(REQUIREMENT):
Below are some records; output exactly the lines from the line with "[cite: AgasheRibetStein2006, Thm." to the line with "intro W' _ _ N' _ D' hiso hopt", both ends kept, and nothing more.

┌────────

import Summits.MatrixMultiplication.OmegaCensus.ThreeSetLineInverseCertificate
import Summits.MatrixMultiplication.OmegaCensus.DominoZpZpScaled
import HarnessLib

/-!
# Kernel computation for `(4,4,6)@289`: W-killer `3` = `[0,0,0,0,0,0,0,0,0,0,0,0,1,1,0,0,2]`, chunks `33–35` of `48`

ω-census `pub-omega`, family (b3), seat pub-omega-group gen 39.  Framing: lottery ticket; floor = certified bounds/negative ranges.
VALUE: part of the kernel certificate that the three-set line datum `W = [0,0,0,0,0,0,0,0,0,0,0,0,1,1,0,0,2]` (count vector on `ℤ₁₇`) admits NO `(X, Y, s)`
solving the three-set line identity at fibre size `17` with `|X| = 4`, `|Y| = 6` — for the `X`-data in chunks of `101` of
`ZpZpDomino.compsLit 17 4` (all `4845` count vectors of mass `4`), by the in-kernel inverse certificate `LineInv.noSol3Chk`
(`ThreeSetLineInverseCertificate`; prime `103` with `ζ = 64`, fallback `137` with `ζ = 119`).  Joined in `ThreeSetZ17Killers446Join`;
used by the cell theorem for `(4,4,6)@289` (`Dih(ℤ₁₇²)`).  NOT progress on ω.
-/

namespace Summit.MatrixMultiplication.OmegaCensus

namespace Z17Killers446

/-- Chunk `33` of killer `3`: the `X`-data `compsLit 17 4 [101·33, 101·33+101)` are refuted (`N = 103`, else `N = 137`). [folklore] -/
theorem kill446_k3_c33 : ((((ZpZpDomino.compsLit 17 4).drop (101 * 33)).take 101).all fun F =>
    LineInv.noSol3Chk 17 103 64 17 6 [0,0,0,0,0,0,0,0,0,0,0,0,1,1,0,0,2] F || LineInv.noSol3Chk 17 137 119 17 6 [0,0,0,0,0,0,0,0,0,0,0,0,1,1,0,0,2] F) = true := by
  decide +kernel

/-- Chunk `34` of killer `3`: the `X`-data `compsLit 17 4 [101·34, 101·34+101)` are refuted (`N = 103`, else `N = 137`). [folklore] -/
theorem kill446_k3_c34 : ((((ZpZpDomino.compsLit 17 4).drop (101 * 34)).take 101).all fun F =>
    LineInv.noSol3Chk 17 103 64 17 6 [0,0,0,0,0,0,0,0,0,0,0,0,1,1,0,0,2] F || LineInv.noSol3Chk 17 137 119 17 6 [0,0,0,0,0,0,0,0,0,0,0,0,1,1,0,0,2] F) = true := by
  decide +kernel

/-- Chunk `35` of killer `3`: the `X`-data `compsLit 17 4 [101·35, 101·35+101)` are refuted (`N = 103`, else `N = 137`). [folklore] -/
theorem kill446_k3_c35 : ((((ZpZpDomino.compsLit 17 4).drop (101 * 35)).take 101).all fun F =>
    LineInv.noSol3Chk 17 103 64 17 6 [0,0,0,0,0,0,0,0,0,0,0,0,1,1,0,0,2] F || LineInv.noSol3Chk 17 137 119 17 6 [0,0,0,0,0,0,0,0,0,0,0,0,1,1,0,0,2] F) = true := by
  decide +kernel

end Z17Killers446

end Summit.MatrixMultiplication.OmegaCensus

└────────
┌────────

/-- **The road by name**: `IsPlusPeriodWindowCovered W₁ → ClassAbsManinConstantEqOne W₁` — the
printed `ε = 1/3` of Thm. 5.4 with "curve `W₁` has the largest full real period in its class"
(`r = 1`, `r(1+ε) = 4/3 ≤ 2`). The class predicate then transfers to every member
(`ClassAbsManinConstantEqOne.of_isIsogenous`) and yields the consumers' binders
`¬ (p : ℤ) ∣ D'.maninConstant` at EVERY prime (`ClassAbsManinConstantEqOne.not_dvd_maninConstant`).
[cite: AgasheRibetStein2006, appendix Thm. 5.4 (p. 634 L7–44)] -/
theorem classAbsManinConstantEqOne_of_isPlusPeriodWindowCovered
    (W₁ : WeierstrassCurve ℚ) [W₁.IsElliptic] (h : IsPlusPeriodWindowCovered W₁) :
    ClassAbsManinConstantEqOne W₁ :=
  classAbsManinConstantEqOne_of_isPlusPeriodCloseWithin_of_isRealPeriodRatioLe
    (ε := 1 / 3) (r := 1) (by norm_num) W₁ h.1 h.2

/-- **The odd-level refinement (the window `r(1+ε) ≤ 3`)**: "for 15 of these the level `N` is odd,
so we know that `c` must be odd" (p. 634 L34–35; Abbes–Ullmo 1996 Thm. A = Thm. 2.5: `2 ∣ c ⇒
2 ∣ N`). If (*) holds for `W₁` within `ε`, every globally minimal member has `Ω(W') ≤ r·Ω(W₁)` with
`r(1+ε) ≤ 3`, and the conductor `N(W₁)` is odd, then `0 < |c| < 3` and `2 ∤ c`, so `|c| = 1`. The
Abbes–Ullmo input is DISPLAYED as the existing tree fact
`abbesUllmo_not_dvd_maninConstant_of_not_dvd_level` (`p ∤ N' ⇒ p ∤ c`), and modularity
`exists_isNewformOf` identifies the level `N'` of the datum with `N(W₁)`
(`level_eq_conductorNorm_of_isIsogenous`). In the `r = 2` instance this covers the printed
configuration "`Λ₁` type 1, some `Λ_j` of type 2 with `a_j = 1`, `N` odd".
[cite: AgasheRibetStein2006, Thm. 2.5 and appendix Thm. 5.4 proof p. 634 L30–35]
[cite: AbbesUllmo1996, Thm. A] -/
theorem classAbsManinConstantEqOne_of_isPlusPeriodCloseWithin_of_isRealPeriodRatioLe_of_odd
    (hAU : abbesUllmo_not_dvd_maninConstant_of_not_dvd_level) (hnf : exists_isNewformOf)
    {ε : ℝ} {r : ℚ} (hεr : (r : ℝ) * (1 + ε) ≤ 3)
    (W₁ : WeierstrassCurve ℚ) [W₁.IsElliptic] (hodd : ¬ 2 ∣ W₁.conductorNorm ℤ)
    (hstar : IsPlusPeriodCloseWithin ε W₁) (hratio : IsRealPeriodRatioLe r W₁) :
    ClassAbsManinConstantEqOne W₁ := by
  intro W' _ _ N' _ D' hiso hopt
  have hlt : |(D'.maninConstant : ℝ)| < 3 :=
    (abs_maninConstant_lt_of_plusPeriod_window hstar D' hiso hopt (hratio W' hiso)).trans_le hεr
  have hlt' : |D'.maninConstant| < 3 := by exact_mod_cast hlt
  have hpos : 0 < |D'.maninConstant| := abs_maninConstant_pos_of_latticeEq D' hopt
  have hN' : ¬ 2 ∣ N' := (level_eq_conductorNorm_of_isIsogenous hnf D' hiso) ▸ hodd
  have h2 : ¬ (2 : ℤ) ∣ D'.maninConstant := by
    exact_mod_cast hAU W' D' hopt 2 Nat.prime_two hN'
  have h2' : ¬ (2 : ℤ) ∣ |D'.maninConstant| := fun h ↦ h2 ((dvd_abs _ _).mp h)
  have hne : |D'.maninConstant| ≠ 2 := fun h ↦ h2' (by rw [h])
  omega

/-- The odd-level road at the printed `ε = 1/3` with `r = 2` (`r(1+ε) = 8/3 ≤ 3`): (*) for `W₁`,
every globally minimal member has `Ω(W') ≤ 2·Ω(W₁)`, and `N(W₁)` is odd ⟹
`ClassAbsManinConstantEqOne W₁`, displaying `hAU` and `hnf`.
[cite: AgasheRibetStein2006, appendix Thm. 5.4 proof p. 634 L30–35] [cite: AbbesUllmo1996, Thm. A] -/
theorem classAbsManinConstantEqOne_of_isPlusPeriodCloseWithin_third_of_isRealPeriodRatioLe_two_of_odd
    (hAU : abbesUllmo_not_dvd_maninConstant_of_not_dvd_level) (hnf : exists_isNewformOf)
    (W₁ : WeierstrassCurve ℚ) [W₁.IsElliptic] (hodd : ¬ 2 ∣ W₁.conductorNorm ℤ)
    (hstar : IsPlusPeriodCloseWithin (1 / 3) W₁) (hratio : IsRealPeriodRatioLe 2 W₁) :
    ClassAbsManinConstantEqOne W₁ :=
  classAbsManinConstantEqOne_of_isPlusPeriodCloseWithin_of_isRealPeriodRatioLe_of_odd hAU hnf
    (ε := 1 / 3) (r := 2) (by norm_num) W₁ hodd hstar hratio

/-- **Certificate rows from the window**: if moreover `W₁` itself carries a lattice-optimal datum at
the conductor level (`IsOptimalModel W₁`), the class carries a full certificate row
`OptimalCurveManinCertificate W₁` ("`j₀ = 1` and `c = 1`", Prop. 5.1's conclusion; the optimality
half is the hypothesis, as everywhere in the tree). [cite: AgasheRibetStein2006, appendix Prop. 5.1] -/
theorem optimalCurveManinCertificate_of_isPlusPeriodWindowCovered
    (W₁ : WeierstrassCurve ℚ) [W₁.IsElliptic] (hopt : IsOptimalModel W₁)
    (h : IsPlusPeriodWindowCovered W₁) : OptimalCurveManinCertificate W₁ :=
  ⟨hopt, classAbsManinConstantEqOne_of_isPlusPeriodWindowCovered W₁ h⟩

└────────

(OUTPUT BELOW):
[cite: AgasheRibetStein2006, Thm. 2.5 and appendix Thm. 5.4 proof p. 634 L30–35]
[cite: AbbesUllmo1996, Thm. A] -/
theorem classAbsManinConstantEqOne_of_isPlusPeriodCloseWithin_of_isRealPeriodRatioLe_of_odd
    (hAU : abbesUllmo_not_dvd_maninConstant_of_not_dvd_level) (hnf : exists_isNewformOf)
    {ε : ℝ} {r : ℚ} (hεr : (r : ℝ) * (1 + ε) ≤ 3)
    (W₁ : WeierstrassCurve ℚ) [W₁.IsElliptic] (hodd : ¬ 2 ∣ W₁.conductorNorm ℤ)
    (hstar : IsPlusPeriodCloseWithin ε W₁) (hratio : IsRealPeriodRatioLe r W₁) :
    ClassAbsManinConstantEqOne W₁ := by
  intro W' _ _ N' _ D' hiso hopt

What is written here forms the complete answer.